import Summits.RiemannHypothesis.RiemannHypothesis.Theorems.GroundBartaEvenWinsBeyondArchDeflationShellGram
import HarnessLib

/-!
# RiemannHypothesis / GroundBarta — rung 4 (`EvenWinsBeyondArch`, stmt-RiemannHypothesis-18807 / 18085):
# the endpoint cell — weighted norms and Gram boxes of the EXTENDED residuals from the standard R-layer data

Helper file (`--supports stmt-RiemannHypothesis-18085`), RH-free, Mathlib + landed tree files only, no definitions, no named
facts.  Prover B (gen 6 of unit `sr-gb-rung-b`).

Corollary of `dt_shell_wgram_bounds` (…ShellGram) in the shape consumed by the per-parity final files of the endpoint cell:
if the standard R-layer bridge certifies `∫ w‖r_i‖² ≤ sW_i` and `Rlo_ij ≤ ∫ w Re(r_i r̄_j) ≤ Rhi_ij` for the window-`c'`
residuals `r_i = F_i − ΣWv`, then the extended residuals `rx_i = Fx_i − ΣWv` satisfy the same with every bound widened by
`C_w G_i G_j Sh` (`dt_rx_wnorm_le`, `dt_rx_wgram_mem`).
-/

set_option linter.dupNamespace false

noncomputable section

open MeasureTheory Set Filter
open scoped Topology ENNReal NNReal ComplexConjugate BigOperators

namespace Summit.RiemannHypothesis.RiemannHypothesis.Theorems.EvenWinsBeyondArch

open Literature.NumberTheory.LFunctions

/-- `w‖f‖² = w·Re(f f̄)` pointwise, hence `∫ w‖f‖² = ∫ w Re(f f̄)`. [folklore] -/
theorem dt_integral_wnorm_sq_eq_wpairing (w : ℝ → ℝ) (f : ℝ → ℂ) :
    ∫ y, w y * ‖f y‖ ^ 2 = ∫ y, w y * (f y * conj (f y)).re := by
  refine integral_congr_ae (Eventually.of_forall fun y ↦ ?_)
  simp only [Complex.mul_conj, Complex.ofReal_re, Complex.normSq_eq_norm_sq]

/-- **Weighted norms and Gram boxes of the extended residuals.**  Under the hypotheses of `dt_shell_wgram_bounds`: if
`∫ w‖F_i − ΣWv‖² ≤ sW_i` and `Rlo_ij ≤ ∫ w Re((F_i − ΣWv)(F_j − ΣWv)^*) ≤ Rhi_ij`, then
`∫ w‖Fx_i − ΣWv‖² ≤ sW_i + C_w G_i² Sh` and `Rlo_ij − C_w G_iG_j Sh ≤ ∫ w Re((Fx_i − ΣWv)(Fx_j − ΣWv)^*) ≤ Rhi_ij + C_w G_iG_j Sh`.
[folklore] -/
theorem dt_rx_wgram_bounds {c' b : ℝ} (hc' : 0 < c') (hcb : c' < b) (hδ1 : b - c' ≤ 1) {k : ℕ}
    (g : Fin k → ℝ → ℝ) (hg : ∀ i, ContDiff ℝ 2 (g i)) (Gs : Fin k → ℝ)
    (hG : ∀ i, ∀ x ∈ Icc (-c') c', |g i x| ≤ Gs i)
    (v F Fx : Fin k → ℝ → ℂ) (hv : ∀ i x, v i x = (((Icc (-c') c').indicator (g i) x : ℝ) : ℂ))
    (hF : ∀ i y, F i y = (Icc (-c') c').indicator (fun y ↦
        2 * (∫ x, v i x * (Real.cosh (x / 2) : ℂ)) * (Real.cosh (y / 2) : ℂ) -
          2 * (∫ x, v i x * (Real.sinh (x / 2) : ℂ)) * (Real.sinh (y / 2) : ℂ) +
        (∑ m ∈ weilPrimeIndex c', (((ArithmeticFunction.vonMangoldt m : ℝ) / Real.sqrt m : ℝ) : ℂ) *
          (2 * v i y - v i (y - Real.log m) - v i (y + Real.log m))) +
        ∫ t in Ioi 0, (weilArchDensity t : ℂ) * (2 * v i y - v i (y - t) - v i (y + t))) y -
      (weilMarkovConstant c' : ℂ) * v i y)
    (hFx : ∀ i y, Fx i y = (Icc (-b) b).indicator (fun y ↦
        2 * (∫ x, v i x * (Real.cosh (x / 2) : ℂ)) * (Real.cosh (y / 2) : ℂ) -
          2 * (∫ x, v i x * (Real.sinh (x / 2) : ℂ)) * (Real.sinh (y / 2) : ℂ) +
        (∑ m ∈ weilPrimeIndex c', (((ArithmeticFunction.vonMangoldt m : ℝ) / Real.sqrt m : ℝ) : ℂ) *
          (2 * v i y - v i (y - Real.log m) - v i (y + Real.log m))) +
        ∫ t in Ioi 0, (weilArchDensity t : ℂ) * (2 * v i y - v i (y - t) - v i (y + t))) y -
      (weilMarkovConstant c' : ℂ) * v i y)
    (W : Fin k → Fin k → ℝ) {w : ℝ → ℝ} (hwm : Measurable w) {Cw : ℝ} (hwC : ∀ y, |w y| ≤ Cw)
    {K Sh : ℝ}
    (hK : 4 * c' * (Real.cosh (c' / 2) * Real.cosh (b / 2) + Real.sinh (c' / 2) * Real.sinh (b / 2)) +
        2 * (∑ n ∈ weilPrimeIndex c', (ArithmeticFunction.vonMangoldt n : ℝ) / Real.sqrt n) +
        2 * (∫ t in Ici 1, weilArchDensity t) ≤ K)
    (hSh : 4 * (b - c') * (K + 3 / 2 * (-Real.log (b - c'))) ^ 2 + 288 * (b - c') ≤ Sh)
    (sW : Fin k → ℝ) (hsW : ∀ i, ∫ y, w y * ‖(F i - ∑ l, W i l • v l) y‖ ^ 2 ≤ sW i)
    (Rlo Rhi : Fin k → Fin k → ℝ)
    (hR : ∀ i j, i ≠ j →
      Rlo i j ≤ ∫ y, w y * ((F i - ∑ l, W i l • v l) y * conj ((F j - ∑ l, W j l • v l) y)).re ∧
        ∫ y, w y * ((F i - ∑ l, W i l • v l) y * conj ((F j - ∑ l, W j l • v l) y)).re ≤ Rhi i j) :
    (∀ i, ∫ y, w y * ‖(Fx i - ∑ l, W i l • v l) y‖ ^ 2 ≤ sW i + Cw * Gs i * Gs i * Sh) ∧
    (∀ i j, i ≠ j →
      Rlo i j - Cw * Gs i * Gs j * Sh ≤
          ∫ y, w y * ((Fx i - ∑ l, W i l • v l) y * conj ((Fx j - ∑ l, W j l • v l) y)).re ∧
        ∫ y, w y * ((Fx i - ∑ l, W i l • v l) y * conj ((Fx j - ∑ l, W j l • v l) y)).re ≤
          Rhi i j + Cw * Gs i * Gs j * Sh) := by
  have hshift := fun i j ↦ dt_shell_wgram_bounds hc' hcb hδ1 g hg Gs hG v F Fx hv hF hFx W hwm hwC hK hSh i j
  constructor
  · intro i
    have h := abs_le.1 (hshift i i)
    rw [dt_integral_wnorm_sq_eq_wpairing]
    have h0 := hsW i
    rw [dt_integral_wnorm_sq_eq_wpairing] at h0
    linarith [h.2]
  · intro i j hij
    have h := abs_le.1 (hshift i j)
    obtain ⟨h1, h2⟩ := hR i j hij
    constructor <;> linarith [h.1, h.2]

end Summit.RiemannHypothesis.RiemannHypothesis.Theorems.EvenWinsBeyondArch

end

++++

### Your objective
Nothing in the records may be left out; transcribe all of them exactly.

### Response
import Summits.RiemannHypothesis.RiemannHypothesis.Theorems.GroundBartaEvenWinsBeyondArchDeflationShellGram
import HarnessLib

/-!
# RiemannHypothesis / GroundBarta — rung 4 (`EvenWinsBeyondArch`, stmt-RiemannHypothesis-18807 / 18085):
# the endpoint cell — weighted norms and Gram boxes of the EXTENDED residuals from the standard R-layer data

Helper file (`--supports stmt-RiemannHypothesis-18085`), RH-free, Mathlib + landed tree files only, no definitions, no named
facts.  Prover B (gen 6 of unit `sr-gb-rung-b`).

Corollary of `dt_shell_wgram_bounds` (…ShellGram) in the shape consumed by the per-parity final files of the endpoint cell:
if the standard R-layer bridge certifies `∫ w‖r_i‖² ≤ sW_i` and `Rlo_ij ≤ ∫ w Re(r_i r̄_j) ≤ Rhi_ij` for the window-`c'`
residuals `r_i = F_i − ΣWv`, then the extended residuals `rx_i = Fx_i − ΣWv` satisfy the same with every bound widened by
`C_w G_i G_j Sh` (`dt_rx_wnorm_le`, `dt_rx_wgram_mem`).
-/

set_option linter.dupNamespace false

noncomputable section

open MeasureTheory Set Filter
open scoped Topology ENNReal NNReal ComplexConjugate BigOperators

namespace Summit.RiemannHypothesis.RiemannHypothesis.Theorems.EvenWinsBeyondArch

open Literature.NumberTheory.LFunctions

/-- `w‖f‖² = w·Re(f f̄)` pointwise, hence `∫ w‖f‖² = ∫ w Re(f f̄)`. [folklore] -/
theorem dt_integral_wnorm_sq_eq_wpairing (w : ℝ → ℝ) (f : ℝ → ℂ) :
    ∫ y, w y * ‖f y‖ ^ 2 = ∫ y, w y * (f y * conj (f y)).re := by
  refine integral_congr_ae (Eventually.of_forall fun y ↦ ?_)
  simp only [Complex.mul_conj, Complex.ofReal_re, Complex.normSq_eq_norm_sq]

/-- **Weighted norms and Gram boxes of the extended residuals.**  Under the hypotheses of `dt_shell_wgram_bounds`: if
`∫ w‖F_i − ΣWv‖² ≤ sW_i` and `Rlo_ij ≤ ∫ w Re((F_i − ΣWv)(F_j − ΣWv)^*) ≤ Rhi_ij`, then
`∫ w‖Fx_i − ΣWv‖² ≤ sW_i + C_w G_i² Sh` and `Rlo_ij − C_w G_iG_j Sh ≤ ∫ w Re((Fx_i − ΣWv)(Fx_j − ΣWv)^*) ≤ Rhi_ij + C_w G_iG_j Sh`.
[folklore] -/
theorem dt_rx_wgram_bounds {c' b : ℝ} (hc' : 0 < c') (hcb : c' < b) (hδ1 : b - c' ≤ 1) {k : ℕ}
    (g : Fin k → ℝ → ℝ) (hg : ∀ i, ContDiff ℝ 2 (g i)) (Gs : Fin k → ℝ)
    (hG : ∀ i, ∀ x ∈ Icc (-c') c', |g i x| ≤ Gs i)
    (v F Fx : Fin k → ℝ → ℂ) (hv : ∀ i x, v i x = (((Icc (-c') c').indicator (g i) x : ℝ) : ℂ))
    (hF : ∀ i y, F i y = (Icc (-c') c').indicator (fun y ↦
        2 * (∫ x, v i x * (Real.cosh (x / 2) : ℂ)) * (Real.cosh (y / 2) : ℂ) -
          2 * (∫ x, v i x * (Real.sinh (x / 2) : ℂ)) * (Real.sinh (y / 2) : ℂ) +
        (∑ m ∈ weilPrimeIndex c', (((ArithmeticFunction.vonMangoldt m : ℝ) / Real.sqrt m : ℝ) : ℂ) *
          (2 * v i y - v i (y - Real.log m) - v i (y + Real.log m))) +
        ∫ t in Ioi 0, (weilArchDensity t : ℂ) * (2 * v i y - v i (y - t) - v i (y + t))) y -
      (weilMarkovConstant c' : ℂ) * v i y)
    (hFx : ∀ i y, Fx i y = (Icc (-b) b).indicator (fun y ↦
        2 * (∫ x, v i x * (Real.cosh (x / 2) : ℂ)) * (Real.cosh (y / 2) : ℂ) -
          2 * (∫ x, v i x * (Real.sinh (x / 2) : ℂ)) * (Real.sinh (y / 2) : ℂ) +
        (∑ m ∈ weilPrimeIndex c', (((ArithmeticFunction.vonMangoldt m : ℝ) / Real.sqrt m : ℝ) : ℂ) *
          (2 * v i y - v i (y - Real.log m) - v i (y + Real.log m))) +
        ∫ t in Ioi 0, (weilArchDensity t : ℂ) * (2 * v i y - v i (y - t) - v i (y + t))) y -
      (weilMarkovConstant c' : ℂ) * v i y)
    (W : Fin k → Fin k → ℝ) {w : ℝ → ℝ} (hwm : Measurable w) {Cw : ℝ} (hwC : ∀ y, |w y| ≤ Cw)
    {K Sh : ℝ}
    (hK : 4 * c' * (Real.cosh (c' / 2) * Real.cosh (b / 2) + Real.sinh (c' / 2) * Real.sinh (b / 2)) +
        2 * (∑ n ∈ weilPrimeIndex c', (ArithmeticFunction.vonMangoldt n : ℝ) / Real.sqrt n) +
        2 * (∫ t in Ici 1, weilArchDensity t) ≤ K)
    (hSh : 4 * (b - c') * (K + 3 / 2 * (-Real.log (b - c'))) ^ 2 + 288 * (b - c') ≤ Sh)
    (sW : Fin k → ℝ) (hsW : ∀ i, ∫ y, w y * ‖(F i - ∑ l, W i l • v l) y‖ ^ 2 ≤ sW i)
    (Rlo Rhi : Fin k → Fin k → ℝ)
    (hR : ∀ i j, i ≠ j →
      Rlo i j ≤ ∫ y, w y * ((F i - ∑ l, W i l • v l) y * conj ((F j - ∑ l, W j l • v l) y)).re ∧
        ∫ y, w y * ((F i - ∑ l, W i l • v l) y * conj ((F j - ∑ l, W j l • v l) y)).re ≤ Rhi i j) :
    (∀ i, ∫ y, w y * ‖(Fx i - ∑ l, W i l • v l) y‖ ^ 2 ≤ sW i + Cw * Gs i * Gs i * Sh) ∧
    (∀ i j, i ≠ j →
      Rlo i j - Cw * Gs i * Gs j * Sh ≤
          ∫ y, w y * ((Fx i - ∑ l, W i l • v l) y * conj ((Fx j - ∑ l, W j l • v l) y)).re ∧
        ∫ y, w y * ((Fx i - ∑ l, W i l • v l) y * conj ((Fx j - ∑ l, W j l • v l) y)).re ≤
          Rhi i j + Cw * Gs i * Gs j * Sh) := by
  have hshift := fun i j ↦ dt_shell_wgram_bounds hc' hcb hδ1 g hg Gs hG v F Fx hv hF hFx W hwm hwC hK hSh i j
  constructor
  · intro i
    have h := abs_le.1 (hshift i i)
    rw [dt_integral_wnorm_sq_eq_wpairing]
    have h0 := hsW i
    rw [dt_integral_wnorm_sq_eq_wpairing] at h0
    linarith [h.2]
  · intro i j hij
    have h := abs_le.1 (hshift i j)
    obtain ⟨h1, h2⟩ := hR i j hij
    constructor <;> linarith [h.1, h.2]

end Summit.RiemannHypothesis.RiemannHypothesis.Theorems.EvenWinsBeyondArch

end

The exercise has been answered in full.